Objectives: To characterize adverse drug events (ADEs) occurring within the high-risk 45-day period after hospitalization in older adults.
Design: Clinical pharmacists reviewed the ambulatory records of 1,000 consecutive discharges.
Setting: A large multispecialty group practice closely aligned with a Massachusetts-based health plan.
Participants: Hospitalized individuals aged 65 and older discharged home.
Measurements: Possible drug-related incidents occurring during the 45-day period after hospitalization were identified and presented to a pair of physician-reviewers who classified incidents as to whether an ADE was present, whether the event was preventable, and the severity of the event. Medications implicated in ADEs were further characterized according to their inclusion in the 2012 Beers Criteria for Potentially Inappropriate Medication Use in Older Adults.
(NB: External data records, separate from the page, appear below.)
import Summits.MatrixMultiplication.OmegaCensus.STPPKernelListerOrderN56DP1

/-!
# ω-census (abelian STPP census): kernel lister — ORDER capstone at `n = 56` MODULO the 102 tree-law survivor pattern(s) (part 8 of 28: root computation over `selN56P8`)

HONEST FRAMING (pub-omega census; verbatim): lottery ticket; floor = certified bounds/negative ranges.
Census STRUCTURE (seat pub-omega-stpp-2 gen 31 (generator of stpp-2 gen 30), 2026-08-29), family (b2).  Nothing here is progress on `ω`.  CONDITIONAL THEOREM: for every
finite abelian group `H` of order `56`, IF none of the 102 size patterns of `deadN56` (`234_236`, `234_263`, `234_326`, `234_334`, `234_343`, `234_362`, `234_433`, `235_325`, `235_333`, `244_244`, `244_333`, `244_424`, `111_234_424`, `113_333_333`, `116_333_342`, `122_234_523`, `122_235_324`, `122_235_342`, `122_235_432`, `122_324_325`, `122_333_333`, `123_333_342`, `123_333_423`, `123_333_432`, `124_253_522`, `125_432_432`, `133_423_423`, `133_423_432`, `133_423_622`, `222_234_333`, `223_233_333`, `223_234_234`, `223_234_243`, `223_235_332`, `223_242_523`, `223_242_532`, `223_243_243`, `223_243_342`, `223_243_423`, `223_243_432`, `223_272_332`, `223_332_333`, `223_342_342`, `223_342_432`, `224_233_234`, `224_233_243`, `224_234_252`, `224_234_332`, `224_242_333`, `224_243_332`, `224_262_332`, `224_332_342`, `225_233_252`, `225_252_522`, `233_233_234`, `233_233_324`, `233_233_423`, `233_234_323`, `233_234_332`, `111_112_333_333`, `111_115_333_342`, `111_124_432_432`, `111_133_333_522`, `111_222_233_523`, `111_222_234_234`, `111_222_234_243`, `111_225_233_323`, `111_225_332_332`, `112_114_333_342`, `112_122_333_423`, `112_122_333_432`, `112_171_423_423`, `112_221_234_333`, `113_113_333_342`, `113_123_432_432`, `113_131_333_423`, `113_161_423_423`, `113_223_243_332`, `113_223_332_342`, `113_232_234_323`, `113_232_243_332`, `113_232_323_432`, `113_232_332_423`, `113_233_332_332`, `114_222_332_333`, `115_122_432_432`, `122_213_342_432`, `122_213_432_432`, `122_223_332_423`, `122_223_332_622`, `122_233_233_233`, `122_234_234_321`, `122_323_323_332`, `123_323_332_422`, `222_224_233_422`, `223_223_242_332`, `111_111_111_333_333`, `111_111_122_333_423`, `111_112_223_243_332`, `111_112_223_332_342`, `111_112_232_323_432`, `111_222_224_242_422`) is realisable in `H` as an STPP family
(CKSU Def. 5.1), THEN every STPP family of `H` has `Σ |Aᵢ||Bᵢ||Cᵢ| ≤ 56` (no beating family, no `ω < 3` via CKSU Thm. 5.5).  The dead list is
EXACTLY the set of minimal beating size patterns (canonical classes, all block counts, all entries) that survive the seven tree laws of the kernel
lister at order `56` (single-block volume, representation count, N7, N16, N8 = Kneser over all divisors, N18, N12) — i.e. the residual census
obligation at order `56` is reduced to deciding these 102 explicit patterns per group (by search engines or future kernel kills).  Mechanism:
`KLister.volume_le_of_scan_list_dead` (`STPPKernelListerOrderKitD`) over the root computation with this dead list, split over 28 first-block
selection(s) (`decide +kernel`; python twin `gen_orderD.py`/`klister_lean.py`, 3138643 calls, canonical-equality dead test, fixpoint in 2 round(s)).
-/

open Finset

namespace Summit.MatrixMultiplication.OmegaCensus.KLister

open Literature.Computability.AlgebraicComplexity


/-- First blocks of part 8 of the root computation at order `56`. [folklore] -/
def selN56P8 : List Shape := [(2, 3, 4)]

set_option maxRecDepth 32768 in
set_option maxHeartbeats 4000000 in
/-- Root computation of the kernel lister at order `56` with the dead list `deadN56`, first blocks in `selN56P8`: `true` (twin 99029 calls). [folklore] -/
theorem scan_N56P8 : scanFirstC 56 deadN56 (fun s => selN56P8.contains s) chunksN56 = true := by
  decide +kernel

end Summit.MatrixMultiplication.OmegaCensus.KLister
Results: At least one ADE was identified during the 45-day period in 18.7% (n = 187) of the 1,000 discharges. Of the 242 ADEs identified, 35% (n = 84) were deemed preventable, of which 32% (n = 27) were characterized as serious, and 5% (n = 4) as life threatening. More than half of all ADEs occurred within the first 14 days after hospitalization. The percentage of ADEs in which Beers Criteria medications were implicated was 16.5% (n = 40). Beers criteria medications with both a high quality of evidence and strong strength of recommendation were implicated in 6.6% (n = 16) of the ADEs.
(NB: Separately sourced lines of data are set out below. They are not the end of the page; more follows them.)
import Mathlib
import HarnessLib
import Summits.NavierStokesRegularity.NavierStokesRegularity.Theorems.UnthreadedDoorAntidynamoWallEvenSector

/-!
# Route `UnthreadedDoor` / `ThreadingFlux`, crux `PoloidalLiouville` (stmt-NavierStokesRegularity-1222), antidynamo v2 skeleton
# (sha16 `4ebf5683127b`): THE WALL ON THE EVEN SECTOR — A NON-STAGNANT FAR PAST SUFFICES

Support file (seat leafhand-ns-unthreadeddoor-2 g0, cell decomp-ns), `--supports stmt-NavierStokesRegularity-1222 --as helper`; theorems only.
Continues `…AntidynamoWallEvenSector` (p814555): there the even sector of the wall (vorticity even about the centre `x₀`) was shown irrotational
when the centre NEVER stagnates, `v(t, x₀) ≠ 0` for all `t < 0` — the all-time hypothesis being what the cell-flux theorem Z (KNSS Thm 5.2 in a
moving frame, an ANCIENT-interval statement) consumes.  Here the hypothesis is weakened to the FAR PAST: it suffices that `v(t, x₀) ≠ 0` for all
`t < t₁`, for SOME `t₁ ≤ 0`.  The shifted field `(s, y) ↦ v(s + t₁, y)` is again in the class (`CellFlux.isBoundedAncientMildSolution_frame` with the
trivial frame; measurability and joint smoothness shift trivially), it is unthreaded with even vorticity, and the orthogonality
`⟪v(t, x₀), curl v(t, ·)⟫ ≡ 0` of p814555 holds at every time; Z on the shifted field gives `curl v(t) ≡ 0` for `t < t₁`, and the tree's forward
vanishing of the vorticity in the class (`CellFlux.forwardVanishing`, Z-2, PROVED) propagates it to `[t₁, 0)`.

* `timeShift_class` — the class, measurability and joint smoothness of `(s, y) ↦ v(s + t₁, y)`, `t₁ ≤ 0`;
* ★★ `curl_eq_zero_of_curl_even_of_centre_ne_zero_farPast` / `constant_of_curl_even_of_centre_ne_zero_farPast` — even vorticity about `x₀`,
  unthreaded about `x₀`, `∃ t₁ ≤ 0, ∀ t < t₁, v(t, x₀) ≠ 0` ⇒ `curl v ≡ 0` on `(−∞,0) × ℝ³`, constant slices;
* ★★ `stubScalarLiouville_of_even_potential_of_centre_ne_zero_farPast` — the wall's letter: `T(t, ·)` even about `x₀` at every `t < 0` and a
  non-stagnant far past ⇒ `∇T × (x − x₀) ≡ 0`.

WHAT REMAINS OF THE EVEN SECTOR: flows whose centre stagnates at a sequence of times `tₙ → −∞` (in particular the fully stagnant ones,
`v(t, x₀) = 0` for all `t`, which contain the even single-degree modes with stagnant centre handled by the census's (E1) assembly).
HONEST LABEL: a sector of the wall; nothing here proves `stub_scalarLiouville`, `PoloidalLiouville` (1222), or bears on Navier–Stokes
regularity; no summit statement is proved (crux 1222 is INCOMPARABLE with the summit). [folklore]
[cite: KochNadirashviliSereginSverak2009, Thm 5.2 (arXiv:0709.3599 pp. 9–10)]
-/

noncomputable section

-- the summit and its single sub-problem share the name (CONVENTIONS §1)
set_option linter.dupNamespace false

open scoped Topology InnerProductSpace RealInnerProductSpace ContDiff
open Filter Set Function Metric MeasureTheory
open Literature.Analysis.FluidPDE

namespace Summit.NavierStokesRegularity.NavierStokesRegularity.Theorems.PoloidalLiouville.Antidynamo

open Summit.NavierStokesRegularity.NavierStokesRegularity.Theorems.PoloidalLiouville
  (toroidalPotential exists_norm_curl_le constantOfIrrotational)

/-! ### Time-shift covariance of the hypotheses -/

/-- **The class is invariant under time shifts into the past**: for `t₁ ≤ 0` the field `(s, y) ↦ v(s + t₁, y)` is a bounded ancient mild
solution with measurable slices, jointly smooth on `(−∞,0) × ℝ³`, whenever `v` is (`CellFlux.isBoundedAncientMildSolution_frame` with the
identity frame and centre `0`). [folklore] -/
theorem timeShift_class
    {v : ℝ → EuclideanSpace ℝ (Fin 3) → EuclideanSpace ℝ (Fin 3)}
    (hB : Literature.Analysis.FluidPDE.IsBoundedAncientMildSolution 1 v)
    (hm : ∀ t < 0, AEStronglyMeasurable (v t) volume)
    (hsm : ContDiffOn ℝ (⊤ : ℕ∞) (Function.uncurry v) (Set.Iio 0 ×ˢ Set.univ)) {t₁ : ℝ} (ht₁ : t₁ ≤ 0) :
    Literature.Analysis.FluidPDE.IsBoundedAncientMildSolution 1 (fun s y => v (s + t₁) y) ∧
      (∀ s < 0, AEStronglyMeasurable (fun y => v (s + t₁) y) volume) ∧
      ContDiffOn ℝ (⊤ : ℕ∞) (Function.uncurry fun s y => v (s + t₁) y) (Set.Iio 0 ×ˢ Set.univ) := by
  refine ⟨?_, fun s hs => hm (s + t₁) (by linarith), ?_⟩
  · have h := CellFlux.isBoundedAncientMildSolution_frame hB (LinearIsometryEquiv.refl ℝ (EuclideanSpace ℝ (Fin 3))) 0 ht₁
    have e : (fun s y => (LinearIsometryEquiv.refl ℝ (EuclideanSpace ℝ (Fin 3)))
        (v (s + t₁) ((LinearIsometryEquiv.refl ℝ (EuclideanSpace ℝ (Fin 3))).symm y + 0))) = fun s y => v (s + t₁) y := by
      funext s y
      have hy : (LinearIsometryEquiv.refl ℝ (EuclideanSpace ℝ (Fin 3))).symm y = y := rfl
      rw [hy, add_zero, LinearIsometryEquiv.coe_refl, id_eq]
    rw [e] at h
    exact h
  · have hmap : ContDiff ℝ (⊤ : ℕ∞) fun p : ℝ × EuclideanSpace ℝ (Fin 3) => (p.1 + t₁, p.2) :=
      (contDiff_fst.add contDiff_const).prodMk contDiff_snd
    have hmaps : MapsTo (fun p : ℝ × EuclideanSpace ℝ (Fin 3) => (p.1 + t₁, p.2)) (Iio 0 ×ˢ univ) (Iio 0 ×ˢ univ) := by
      intro p hp
      have h1 : p.1 < 0 := hp.1
      exact ⟨show p.1 + t₁ < 0 by linarith, mem_univ _⟩
    exact hsm.comp hmap.contDiffOn hmaps

/-! ### ★★ A non-stagnant far past suffices -/

/-- ★★ **EVEN VORTICITY + NON-STAGNANT FAR PAST ⇒ IRROTATIONAL.**  Let `v` be a bounded ancient mild solution (`ν = 1`, duality class) with
measurable slices, jointly smooth on `(−∞,0) × ℝ³`, unthreaded about `x₀` and with vorticity EVEN under the point reflection about `x₀` at every
`t < 0`.  If for some `t₁ ≤ 0` the centre does not stagnate before `t₁` (`v(t, x₀) ≠ 0` for all `t < t₁`), then `curl v ≡ 0` on `(−∞,0) × ℝ³`.
[Orthogonality `⟪v(t,x₀), curl v(t,·)⟫ ≡ 0` (p814555) + Z on the time-shifted field for `t < t₁` + `CellFlux.forwardVanishing` for `t ≥ t₁`.]
[cite: KochNadirashviliSereginSverak2009, Thm 5.2 (arXiv:0709.3599 pp. 9–10)] -/
theorem curl_eq_zero_of_curl_even_of_centre_ne_zero_farPast
    (v : ℝ → EuclideanSpace ℝ (Fin 3) → EuclideanSpace ℝ (Fin 3)) (x₀ : EuclideanSpace ℝ (Fin 3))
    (hB : Literature.Analysis.FluidPDE.IsBoundedAncientMildSolution 1 v)
    (hm : ∀ t < 0, AEStronglyMeasurable (v t) volume)
    (hsm : ContDiffOn ℝ (⊤ : ℕ∞) (Function.uncurry v) (Set.Iio 0 ×ˢ Set.univ))
    (hun : ∀ t < 0, ∀ x, ⟪x - x₀, curl (v t) x⟫ = 0)
    (hev : ∀ t < 0, ∀ x, curl (v t) (x₀ + x₀ - x) = curl (v t) x)
    (hne : ∃ t₁ ≤ 0, ∀ t < t₁, v t x₀ ≠ 0) :
    ∀ t < 0, ∀ x, curl (v t) x = 0 := by
  obtain ⟨t₁, ht₁, hne⟩ := hne
  have horth := inner_centreVelocity_curl_eq_zero_of_curl_even v x₀ hB hm hsm hun hev
  -- the shifted field `w s = v (s + t₁)`
  obtain ⟨hBw, hmw, hsmw⟩ := timeShift_class hB hm hsm ht₁
  have hunw : ∀ s < 0, ∀ x, ⟪x - x₀, curl ((fun s y => v (s + t₁) y) s) x⟫ = 0 :=
    fun s hs x => hun (s + t₁) (by linarith) x
  obtain ⟨K, hK⟩ := exists_norm_curl_le hBw hsmw
  obtain ⟨T, -, -, hlink⟩ := toroidalPotential (fun s y => v (s + t₁) y) x₀ K hsmw hK hunw
  have hw0 : ∀ s < 0, ∀ x, curl ((fun s y => v (s + t₁) y) s) x = 0 :=
    CellFlux.zonalUnthreadedVorticityVanishes (fun s y => v (s + t₁) y) x₀ T hBw hmw hsmw hlink fun s hs =>
      ⟨v (s + t₁) x₀, hne (s + t₁) (by linarith), fun x => horth (s + t₁) (by linarith) x⟩
  -- strictly before `t₁`
  have hlt : ∀ t < t₁, ∀ x, curl (v t) x = 0 := fun t ht x => by
    have h := hw0 (t - t₁) (by linarith) x
    simp only [sub_add_cancel] at h
    exact h
  -- from `t₁ − 1` on, by forward vanishing
  intro t ht x
  by_cases htt : t < t₁
  · exact hlt t htt x
  · have htt' : t₁ ≤ t := not_lt.mp htt
    exact CellFlux.forwardVanishing v hB hm hsm (t₁ - 1) (by linarith) (hlt (t₁ - 1) (by linarith)) t (by linarith) ht x

/-- ★★ **… HENCE SLICE-WISE CONSTANT** (`constantOfIrrotational`). [cite: KochNadirashviliSereginSverak2009, Thm 5.2 (arXiv:0709.3599 pp. 9–10)] -/
theorem constant_of_curl_even_of_centre_ne_zero_farPast
    (v : ℝ → EuclideanSpace ℝ (Fin 3) → EuclideanSpace ℝ (Fin 3)) (x₀ : EuclideanSpace ℝ (Fin 3))
    (hB : Literature.Analysis.FluidPDE.IsBoundedAncientMildSolution 1 v)
    (hm : ∀ t < 0, AEStronglyMeasurable (v t) volume)
    (hsm : ContDiffOn ℝ (⊤ : ℕ∞) (Function.uncurry v) (Set.Iio 0 ×ˢ Set.univ))
    (hun : ∀ t < 0, ∀ x, ⟪x - x₀, curl (v t) x⟫ = 0)
    (hev : ∀ t < 0, ∀ x, curl (v t) (x₀ + x₀ - x) = curl (v t) x)
    (hne : ∃ t₁ ≤ 0, ∀ t < t₁, v t x₀ ≠ 0) :
    ∀ t < 0, ∃ b : EuclideanSpace ℝ (Fin 3), ∀ x, v t x = b :=
  constantOfIrrotational v hB hsm (curl_eq_zero_of_curl_even_of_centre_ne_zero_farPast v x₀ hB hm hsm hun hev hne)

/-- ★★ **THE WALL ON THE EVEN SECTOR WITH A NON-STAGNANT FAR PAST** (the letter of `StubScalarLiouville`: class, measurability, joint smoothness,
the representation `curl v = ∇T × (x − x₀)`; (E1), the bound and the smoothness of `T` are not needed).  If `T(t, ·)` is EVEN under the point
reflection about `x₀` for every `t < 0` and `v(t, x₀) ≠ 0` for all `t < t₁`, some `t₁ ≤ 0`, then `∇T(t, x) × (x − x₀) = 0` for all `t < 0`, `x`.
[cite: KochNadirashviliSereginSverak2009, Thm 5.2 (arXiv:0709.3599 pp. 9–10)] -/
theorem stubScalarLiouville_of_even_potential_of_centre_ne_zero_farPast
    (v : ℝ → EuclideanSpace ℝ (Fin 3) → EuclideanSpace ℝ (Fin 3)) (x₀ : EuclideanSpace ℝ (Fin 3))
    (T : ℝ → EuclideanSpace ℝ (Fin 3) → ℝ)
    (hB : Literature.Analysis.FluidPDE.IsBoundedAncientMildSolution 1 v)
    (hm : ∀ t < 0, AEStronglyMeasurable (v t) volume)
    (hsm : ContDiffOn ℝ (⊤ : ℕ∞) (Function.uncurry v) (Set.Iio 0 ×ˢ Set.univ))
    (hrep : ∀ t < 0, ∀ x, Literature.Analysis.FluidPDE.curl (v t) x =
      Literature.Analysis.FluidPDE.cross (gradient (T t) x) (x - x₀))
    (hTeven : ∀ t < 0, ∀ x, T t (x₀ + x₀ - x) = T t x)
    (hne : ∃ t₁ ≤ 0, ∀ t < t₁, v t x₀ ≠ 0) :
    ∀ t < 0, ∀ x, Literature.Analysis.FluidPDE.cross (gradient (T t) x) (x - x₀) = 0 := by
  -- a toroidal field is tangent to the spheres: `⟪y, a × y⟫ = 0`
  have hun : ∀ t < 0, ∀ x, ⟪x - x₀, curl (v t) x⟫ = 0 := fun t ht x => by
    rw [hrep t ht x]
    simp [cross, crossProduct, PiLp.inner_apply, Fin.sum_univ_three]
    ring
  have hev : ∀ t < 0, ∀ x, curl (v t) (x₀ + x₀ - x) = curl (v t) x := fun t ht =>
    curl_reflect_of_even_potential (hrep t ht) (hTeven t ht)
  intro t ht x
  rw [← hrep t ht x]
  exact curl_eq_zero_of_curl_even_of_centre_ne_zero_farPast v x₀ hB hm hsm hun hev hne t ht x

end Summit.NavierStokesRegularity.NavierStokesRegularity.Theorems.PoloidalLiouville.Antidynamo

end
Conclusion: ADEs are common and often preventable in older adults after hospital discharge, underscoring the need to address medication safety during this high-risk period in this vulnerable population. Beers criteria medications played a small role in these events, suggesting that efforts to improve the quality and safety of medication use during this critical transition period must extend beyond a singular focus on Beers criteria medications.
Keywords: Beers medications; adverse drug events; ambulatory care setting; older adults.